Jörg-Peter Kleim

Changes in human immunodeficiency virus type 1 Gag at positions L449 and P453 are linked to I50V protease mutants in vivo and cause reduction of sensitivity to amprenavir and improved viral fitness in vitro.

ABSTRACT Human immunodeficiency virus type 1 (HIV-1) Gag protease cleavage sites (CS) undergo sequence changes during the development of resistance to several protease inhibitors (PIs). We have analyzed the association of sequence variation at the p7/p1 and p1/p6 CS in conjunction with amprenavir (APV)-specific protease mutations following PI combination therapy with APV. Querying a central resistance data repository resulted in the detection of significant associations (P < 0.001) between the presence of APV protease signature mutations and Gag L449F (p1/p6 LP1′F) and P453L (p1/p6 PP5′L) CS changes.
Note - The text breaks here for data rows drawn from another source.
import Summits.ABC.ABC.Theses.IsogenyGlueCongruence
import Literature.NumberTheory.DiophantineGeometry.GaudronRemondEllipticPairs
import Literature.NumberTheory.DiophantineGeometry.ValuationProductElliptic
import Literature.NumberTheory.DiophantineGeometry.FaltingsHeight

/-!
# Crux-ideate sketch — stmt-ABC-10895 `SharpDegreeOfPolyDegree` (round 1, ideator 1)

Statements only (first lemmas of the crux idea card `stratum-log-height-regime`), plus the
one-line reduction `StratifiedDegreeConjecture → SharpDegreeOfPolyDegree` (proved).
Nothing here is filed as a route item; the crux is fixed.
-/

noncomputable section

namespace Summit.ABC.ABC.Cruxes.SharpDegreeOfPolyDegree.Ideas

open Summit.ABC.ABC.Theses.IsogenyGlueCongruence
open Literature.NumberTheory.EllipticCurves.ModularForms (ModularParametrizationData)
open Literature.NumberTheory.DiophantineGeometry

/-- `PolyAt κ C W`: the curve `W` has a modular parametrisation datum at level `N = N_W` of degree
`≤ C · N^κ` — the pointwise form of the antecedent of R. -/
def PolyAt (κ C : ℝ) (W : WeierstrassCurve ℚ) [W.IsElliptic] [NeZero (W.conductorNorm ℤ)] : Prop :=
  ∃ D : ModularParametrizationData W (W.conductorNorm ℤ),
    (D.modularDegree : ℝ) ≤ C * (W.conductorNorm ℤ : ℝ) ^ κ

/-- The antecedent `Poly` of R, verbatim up to `PolyAt`. -/
def PolyDegree : Prop :=
  ∃ κ C : ℝ, ∀ (W : WeierstrassCurve ℚ) [W.IsElliptic] [W.IsGloballyMinimal]
    [NeZero (W.conductorNorm ℤ)], W.IsSemistable ℤ → PolyAt κ C W

/-- STRATUM CONDITION at a conductor: every semistable globally-minimal elliptic `W'` whose
conductor DIVIDES `N_W` is `(κ, C)`-polynomial.  Under `Poly(κ, C)` every `W` is on the stratum;
without the global hypothesis it is a per-conductor condition (the only way R's hypothesis is ever
used by a height-polynomial tool: on `W` itself and on partners of level dividing `N`). -/
def OnStratum (κ C : ℝ) (W : WeierstrassCurve ℚ) : Prop :=
  ∀ (W' : WeierstrassCurve ℚ) [W'.IsElliptic] [W'.IsGloballyMinimal] [NeZero (W'.conductorNorm ℤ)],
    W'.IsSemistable ℤ → W'.conductorNorm ℤ ∣ W.conductorNorm ℤ → PolyAt κ C W'

/-- TRANSFER `C⁺`: the sharp modular-degree conjecture STRATUM BY STRATUM — for each `(κ, C)` and
`ε > 0` a constant `C'(κ, C, ε)` serving every semistable curve whose conductor-stratum is
`(κ, C)`-polynomial.  Weaker than `SemistableDegreeConjecture` (constants may depend on the
stratum), and `C⁺ → R` is one line (`sharpDegreeOfPolyDegree_of_stratified`). -/
def StratifiedDegreeConjecture : Prop :=
  ∀ κ C : ℝ, ∀ ε : ℝ, 0 < ε → ∃ C' : ℝ, ∀ (W : WeierstrassCurve ℚ) [W.IsElliptic]
    [W.IsGloballyMinimal] [NeZero (W.conductorNorm ℤ)], W.IsSemistable ℤ → OnStratum κ C W →
      ∃ D : ModularParametrizationData W (W.conductorNorm ℤ),
        (D.modularDegree : ℝ) ≤ C' * (W.conductorNorm ℤ : ℝ) ^ (2 + ε)

/-- `C⁺ → R`: given the global polynomial bound, every curve lies on the stratum `(κ, C)`. -/
theorem sharpDegreeOfPolyDegree_of_stratified (h : StratifiedDegreeConjecture) :
    SharpDegreeOfPolyDegree := by
  rintro ⟨κ, C, hP⟩ ε hε
  obtain ⟨C', hC'⟩ := h κ C ε hε
  exact ⟨C', fun W _ _ _ hW => hC' W hW (fun W' _ _ _ hW' _ => hP W' hW')⟩

/-- DICTIONARY FACT (degree ⇒ height; provable from Zagier's formula `deg · covol = 4π²c²(f,f)`
(PROVED in tree), `c ∈ ℤ ∖ {0}`, the trivial lower bound for `(f,f)` of a normalised newform and
`h_F = −½ log covol` (`faltingsHeight_eq_neg_half_log_covolume`); semistable ⇒ stable = unstable
height): a datum of degree `d` forces `h_F(W) ≤ ½ log d + 6`. -/
def HeightLeOfDegree : Prop :=
  ∀ (W : WeierstrassCurve ℚ) [W.IsElliptic] [W.IsGloballyMinimal] (N : ℕ) [NeZero N]
    (D : ModularParametrizationData W N), W.IsSemistable ℤ →
      W.stableFaltingsHeight ≤ (1 / 2) * Real.log D.modularDegree + 6

/-- FIRST LEMMA (L1) — POLYLOG TORSION SHARING in the log-height regime: on a `(κ, C)`-stratum,
two NON-isogenous semistable curves of conductor dividing `N` can share their `ℓ`-torsion
Galois-equivariantly only for `ℓ ≤ C₀ · (1 + log N)^4`.  (From the vendored pair form of
Gaudron–Rémond 2023, `ℓ ≤ B(E,E')⁴` with `B` linear in `h_F(E) + h_F(E')`, and
`HeightLeOfDegree` on both curves: `h_F ≤ (κ/2) log N + ½ log C + 6`.) -/
def PolylogTorsionSharing : Prop :=
  ∀ κ C : ℝ, ∃ C₀ : ℝ, ∀ (W : WeierstrassCurve ℚ) [W.IsElliptic] [W.IsGloballyMinimal]
    [NeZero (W.conductorNorm ℤ)], W.IsSemistable ℤ → OnStratum κ C W →
    ∀ (W' : WeierstrassCurve ℚ) [W'.IsElliptic] [W'.IsGloballyMinimal]
      [NeZero (W'.conductorNorm ℤ)], W'.IsSemistable ℤ →
      W'.conductorNorm ℤ ∣ W.conductorNorm ℤ → ¬ W.IsIsogenous W' →
      ∀ ℓ : ℕ, ℓ.Prime →
        (∃ e : W.geomTorsion ℓ ≃+ W'.geomTorsion ℓ,
            ∀ (σ : Field.absoluteGaloisGroup ℚ) (P : W.geomTorsion ℓ), e (σ • P) = σ • e P) →
        (ℓ : ℝ) ≤ C₀ * (1 + Real.log (W.conductorNorm ℤ)) ^ 4

/-- Intended derivation of L1 (to be proved at crux-plan stage; the two hypotheses are a vendored
named fact and the dictionary fact above). -/
theorem polylogTorsionSharing_of (hGR : GaudronRemond2023_torsionHom_ellipticPair)
    (hH : HeightLeOfDegree) : PolylogTorsionSharing := by
  sorry

/-- FIRST LEMMA (L2) — AUXILIARY PRIME OF LOGARITHMIC SIZE: on the stratum there is a prime
`11 ≤ ℓ ≤ C₁ (1 + log N)` exceeding every exponent `v_p(Δ_min)` and dividing none of them (so
`ρ̄_{E,ℓ}` is irreducible (Mazur), ramified at every `p ∣ N` (Tate), of Serre conductor exactly
`N`: `f_E mod ℓ` admits NO level-lowering).  (From `PolyAt` + `HeightLeOfDegree` + Silverman's
`log|Δ_min| < 12 h + 16` the exponents are `O(κ log N)`; Pasten's product theorem
`∏ v_p < K_ε N^{11/2+ε}` bounds the number of their prime factors above that size by
`O(log N / log log N)`; Chebyshev supplies more primes than that below `C₁ log N`.) -/
def AuxiliaryLogPrime : Prop :=
  ∀ κ C : ℝ, ∃ C₁ : ℝ, ∀ (W : WeierstrassCurve ℚ) [W.IsElliptic] [W.IsGloballyMinimal]
    [NeZero (W.conductorNorm ℤ)], W.IsSemistable ℤ → PolyAt κ C W →
      ∃ ℓ : ℕ, ℓ.Prime ∧ 11 ≤ ℓ ∧ (ℓ : ℝ) ≤ C₁ * (1 + Real.log (W.conductorNorm ℤ)) ∧
        ∀ p ∈ (W.conductorNorm ℤ).primeFactors,
          (W.minimalDiscriminantNorm ℤ).factorization p < ℓ ∧
            ¬ ℓ ∣ (W.minimalDiscriminantNorm ℤ).factorization p

/-- Intended derivation of L2 (crux-plan stage). -/
theorem auxiliaryLogPrime_of (hP : pastenShimura2024_thm_1_12) (hH : HeightLeOfDegree)
    (hS : WeierstrassCurve.log_minimalDiscriminantNorm_lt_faltingsHeight) : AuxiliaryLogPrime := by
  sorry

end Summit.ABC.ABC.Cruxes.SharpDegreeOfPolyDegree.Ideas

end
In population-based sequence analyses the I50V mutant was invariably linked to either L449F or P453L. Clonal analysis revealed that both CS mutations were never present in the same genome. Sequential plasma samples from one patient revealed a transition from I50V M46L P453L viruses at early time points to I50V M46I L449F viruses in later samples. Various combinations of the protease and Gag mutations were introduced into the HXB2 laboratory strain of HIV-1. In both single- and multiple-cycle assay systems and in the context of I50V, the L449F and P453L changes consistently increased the 50% inhibitory concentration of APV, while the CS changes alone had no measurable effect on inhibitor sensitivity. The decreased in vitro fitness of the I50V mutant was only partially improved by addition of either CS change (I50V M46I L449F mutant replicative capacity ≈ 16% of that of wild-type virus). Western blot analysis of Pr55 Gag precursor cleavage products from infected-cell cultures indicated accumulation of uncleaved Gag p1-p6 in all I50V viruses without coexisting CS changes. Purified I50V protease catalyzed cleavage of decapeptides incorporating the L449F or P453L change 10-fold and 22-fold more efficiently than cleavage of the wild-type substrate, respectively. HIV-1 protease CS changes are selected during PI therapy and can have effects on both viral fitness and phenotypic resistance to PIs.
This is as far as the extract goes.